Reading Listening Speaking Writing 平均 総合
5.5 5.5 5.0 5.0 5.25 5.5
6.0 5.5 4.5 5.0 5.25 5.5
5.5 5.0 5.5 5.0 5.25 5.5

このように、1技能が4.5でも他の技能で補って総合5.5になる場合があります。

ただし、本番で特定の技能だけに高得点を頼るのはリスクがあります。目標を立てる際は、「最低ライン」ではなく、模試や過去の結果をもとに再現しやすいスコア配分を考えることが大切です。

出願先によってはセクション別の最低スコアも確認する

総合スコアが5.5でも、すべての大学・大学院の英語要件を満たせるとは限りません。教育機関によっては、総合スコアに加えてReading・Listening・Speaking・Writingそれぞれの最低スコアを指定している場合があります

たとえば総合5.5でも、出願先がSpeaking 5.0以上を求めているのにSpeakingが4.5なら、要件を満たせません。

目標を決める際は、志望する大学・大学院・プログラムの公式ページで、「総合スコア」と「セクション別スコア」の両方を確認しましょう。「TOEFL®5.5を取ること」ではなく、志望先の条件を満たすことが最終目標です。


TOEFL® 5.5では4技能でどの程度の力が求められる?

TOEFL iBT®5.5を目指す場合、4技能すべてにおいて高い精度が求められます。ここでは、各技能で意識したいポイントを整理します。

Reading

Readingでは、語彙力だけでなく、文章全体の論理や情報同士の関係を正確に捉える力が必要です。
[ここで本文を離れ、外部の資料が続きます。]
/-- `deg ω_n = 1 + deg ω_n^+ + deg ω_n^- = pⁿ`. [cite: Pollack2003, §6.5 (`T ω_n^+ ω_n^- = ω_n`)] -/
theorem natDegree_cyclotomicOmegaPlus_add (n : ℕ) :
    1 + (cyclotomicOmegaPlus p n).natDegree + (cyclotomicOmegaMinus p n).natDegree = p ^ n := by
  have h := congrArg Polynomial.natDegree (X_mul_cyclotomicOmegaPlus_mul_cyclotomicOmegaMinus p n)
  rw [Polynomial.Monic.natDegree_mul (monic_X.mul (monic_cyclotomicOmegaPlus p n))
      (monic_cyclotomicOmegaMinus p n),
    Polynomial.Monic.natDegree_mul monic_X (monic_cyclotomicOmegaPlus p n), natDegree_X] at h
  rw [h, cyclotomicOmega]
  have h1 : ((X + 1 : ℤ[X]) ^ p ^ n).natDegree = p ^ n := by
    rw [← C_1, Polynomial.natDegree_pow_X_add_C]
  rw [Polynomial.natDegree_sub_eq_left_of_natDegree_lt] <;> rw [h1]
  simp [hp.out.pos]

/-- **`ω_n ↦ T^{pⁿ}` in `𝔽_p[T]`** (`(1+T)^{pⁿ} − 1 ≡ T^{pⁿ}`). [cite: Pollack2003, Thm. 6.17 (`ω_n`)] -/
theorem map_residue_cyclotomicOmega (n : ℕ) :
    (cyclotomicOmega p n).map ((IsLocalRing.residue ℤ_[p]).comp (Int.castRingHom ℤ_[p])) =
      X ^ (p ^ n) := by
  rw [← X_mul_cyclotomicOmegaPlus_mul_cyclotomicOmegaMinus, Polynomial.map_mul, Polynomial.map_mul,
    Polynomial.map_X, map_residue_cyclotomicOmegaPlus, map_residue_cyclotomicOmegaMinus, ← pow_succ',
    ← pow_add, ← natDegree_cyclotomicOmegaPlus_add (p := p) n]
  ring_nf

/-- `red(ω_n) = T^{pⁿ}` in `𝔽_p⟦T⟧`. [cite: Pollack2003, Thm. 6.17 (`ω_n`)] -/
theorem red_toIwasawa_cyclotomicOmega (n : ℕ) :
    red (toIwasawa p (cyclotomicOmega p n)) =
      (PowerSeries.X : PowerSeries (IsLocalRing.ResidueField ℤ_[p])) ^ (p ^ n) := by
  rw [red_toIwasawa, map_residue_cyclotomicOmega, Polynomial.coe_pow, Polynomial.coe_X]

/-- **For `p ∣ a_p` the recursion polynomials reduce mod `p` to their `a_p = 0` values**:
`x_n(a_p) ≡ x_n(0) (mod p)` coefficientwise. [cite: Sprung2017, §3.1 and Cor. 4.4] -/
theorem map_residue_sprungSeq_eq {ap : ℤ} (hap : (p : ℤ) ∣ ap) (x₀ x₁ : ℤ[X]) (n : ℕ) :
    (sprungSeq ap p x₀ x₁ n).map ((IsLocalRing.residue ℤ_[p]).comp (Int.castRingHom ℤ_[p])) =
      (sprungSeq 0 p x₀ x₁ n).map ((IsLocalRing.residue ℤ_[p]).comp (Int.castRingHom ℤ_[p])) := by
  induction n using Nat.strong_induction_on with
  | _ n ih =>
    match n with
    | 0 => rfl
    | 1 => rfl
    | n + 2 =>
      rw [sprungSeq_add_two, sprungSeq_add_two]
      simp only [Polynomial.map_sub, Polynomial.map_mul, Polynomial.map_C, Polynomial.map_zero,
        intResidue_eq_zero_of_dvd hap, map_zero, zero_mul, ih n (by omega)]

/-- `u_n ≡ (−1)^{⌊n/2⌋} ω_n^+ (mod p)` for odd `n`, when `p ∣ a_p`: in `𝔽_p⟦T⟧`,
`red(u_n) = (−1)^{⌊n/2⌋} T^{deg ω_n^+}`. [cite: Sprung2017, §3.1 and Cor. 4.4] [cite: Pollack2003, §6.5] -/
theorem red_toIwasawa_sharpPoly_of_odd {ap : ℤ} (hap : (p : ℤ) ∣ ap) {n : ℕ} (hn : Odd n) :
    red (toIwasawa p (sharpPoly ap p n)) =
      (-1) ^ (n / 2) * (PowerSeries.X : PowerSeries (IsLocalRing.ResidueField ℤ_[p])) ^
        (cyclotomicOmegaPlus p n).natDegree := by
  rw [red_toIwasawa, sharpPoly, map_residue_sprungSeq_eq hap, ← sharpPoly, sharpPoly_zero_of_odd p hn,
    Polynomial.map_mul, Polynomial.map_pow, Polynomial.map_neg, Polynomial.map_one,
    map_residue_cyclotomicOmegaPlus, Polynomial.coe_mul, Polynomial.coe_pow, Polynomial.coe_pow,
    Polynomial.coe_neg, Polynomial.coe_one, Polynomial.coe_X]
5.5を目指す段階では、「英文を最後まで読める」だけでは十分ではありません。

主張と具体例の関係や、文脈に応じた語句の意味を判断しながら、限られた時間内で問題を処理する必要があります。

Reading対策をする際は、誤答の原因を「単語不足」「文構造の読み違い」「選択肢の判断ミス」「時間不足」などに分けると、次に何を改善すべきかが明確になります。

 

Listening

Listeningでは、主題や細部だけでなく、話者の意図や話の構成まで捉える力が求められます。「何について話しているか分かる」という状態から一歩進み、情報同士の関係まで理解することが大切です。
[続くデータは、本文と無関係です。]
/-- ★ The whole-chart 001 partition function in the letters. [folklore] -/
theorem integral_tr_exp_eq_hubCot (ε : GnoSign L) (b : ℝ) :
    ∫ x, Real.exp (-(b * trGnoDeficit uJ z₁ (sectorChar z₁) x.1 ε x.2)) ∂(chartMeasure L) =
      coneConst * Real.pi *
        ∫ p, Real.exp (-(b * trGnoDeficit uJ z₁ (sectorChar z₁) (hubAt p.1 1) ε p.2))
          ∂((volume : Measure (ℝ × GnoCoord L)).withDensity fun p => ENNReal.ofReal (((1 + p.1 ^ 2)⁻¹) ^ 2 * gnoDensity p.2)) := by
  -- (no `MeasurableSpace ℍ` synthesis: the σ-algebra is carried by ✓`measurable_trGnoDeficit_uncurry` ∕ `chartMeasure L`)
  have hm1 := ((measurable_trGnoDeficit_uncurry uJ z₁ (sectorChar z₁) ε).const_mul b).neg.exp
  have hm2 : Measurable fun p : ℝ × GnoCoord L => Real.exp (-(b * trGnoDeficit uJ z₁ (sectorChar z₁) (hubAt p.1 1) ε p.2)) :=
    (((contDiff_trDeficit (n := 0) ε).continuous.measurable).const_mul b).neg.exp
  rw [integral_eq_lintegral_of_nonneg_ae (f := fun x : ℍ × GnoCoord L => Real.exp (-(b * trGnoDeficit uJ z₁ (sectorChar z₁) x.1 ε x.2)))
      (Filter.Eventually.of_forall fun x => (Real.exp_pos _).le) hm1.aestronglyMeasurable,
    integral_eq_lintegral_of_nonneg_ae (Filter.Eventually.of_forall fun x => (Real.exp_pos _).le) hm2.aestronglyMeasurable]
  have h := lintegral_tr_eq_hubCot (L := L) ε (fun t => ENNReal.ofReal (Real.exp (-(b * t)))) (by fun_prop)
  rw [h, ENNReal.toReal_mul, ENNReal.toReal_ofReal (mul_pos coneConst_pos Real.pi_pos).le]

/-- ★ The whole-chart 001 action integral in the letters. [folklore] -/
theorem integral_tr_action_eq_hubCot (ε : GnoSign L) (b : ℝ) :
    ∫ x, trGnoDeficit uJ z₁ (sectorChar z₁) x.1 ε x.2 * Real.exp (-(b * trGnoDeficit uJ z₁ (sectorChar z₁) x.1 ε x.2)) ∂(chartMeasure L) =
      coneConst * Real.pi *
        ∫ p, trGnoDeficit uJ z₁ (sectorChar z₁) (hubAt p.1 1) ε p.2 * Real.exp (-(b * trGnoDeficit uJ z₁ (sectorChar z₁) (hubAt p.1 1) ε p.2))
          ∂((volume : Measure (ℝ × GnoCoord L)).withDensity fun p => ENNReal.ofReal (((1 + p.1 ^ 2)⁻¹) ^ 2 * gnoDensity p.2)) := by
  have hF1 := measurable_trGnoDeficit_uncurry uJ z₁ (sectorChar z₁) ε
  have hF2 : Measurable fun p : ℝ × GnoCoord L => trGnoDeficit uJ z₁ (sectorChar z₁) (hubAt p.1 1) ε p.2 := (contDiff_trDeficit (n := 0) ε).continuous.measurable
  have hm1 := hF1.mul (hF1.const_mul b).neg.exp
  have hm2 : Measurable fun p : ℝ × GnoCoord L =>
      trGnoDeficit uJ z₁ (sectorChar z₁) (hubAt p.1 1) ε p.2 * Real.exp (-(b * trGnoDeficit uJ z₁ (sectorChar z₁) (hubAt p.1 1) ε p.2)) :=
    hF2.mul (hF2.const_mul b).neg.exp
  rw [integral_eq_lintegral_of_nonneg_ae
      (f := fun x : ℍ × GnoCoord L => trGnoDeficit uJ z₁ (sectorChar z₁) x.1 ε x.2 * Real.exp (-(b * trGnoDeficit uJ z₁ (sectorChar z₁) x.1 ε x.2)))
      (Filter.Eventually.of_forall fun x => mul_nonneg (trGnoDeficit_nonneg _ _ _ _ _ _) (Real.exp_pos _).le) hm1.aestronglyMeasurable,
    integral_eq_lintegral_of_nonneg_ae (Filter.Eventually.of_forall fun x => mul_nonneg (trGnoDeficit_nonneg _ _ _ _ _ _) (Real.exp_pos _).le)
      hm2.aestronglyMeasurable]
  have h := lintegral_tr_eq_hubCot (L := L) ε (fun t => ENNReal.ofReal (t * Real.exp (-(b * t)))) (by fun_prop)
  rw [h, ENNReal.toReal_mul, ENNReal.toReal_ofReal (mul_pos coneConst_pos Real.pi_pos).le]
練習時には、聞き取れなかった箇所をすぐスクリプトで確認するのではなく、「音自体を聞き取れなかったのか」「単語は聞こえたが意味処理が間に合わなかったのか」を分けて考えましょう。

前者であれば音声を使った練習、後者であれば語彙や英文処理の速度を高める練習が必要になるなど、原因によって対策が変わります。

 

Speaking

Speakingでは、質問に対して内容を整理し、わかりやすく伝える力が必要です。5.5を狙うなら、語彙・文法・発音だけでなく、回答全体のまとまりも確認してください。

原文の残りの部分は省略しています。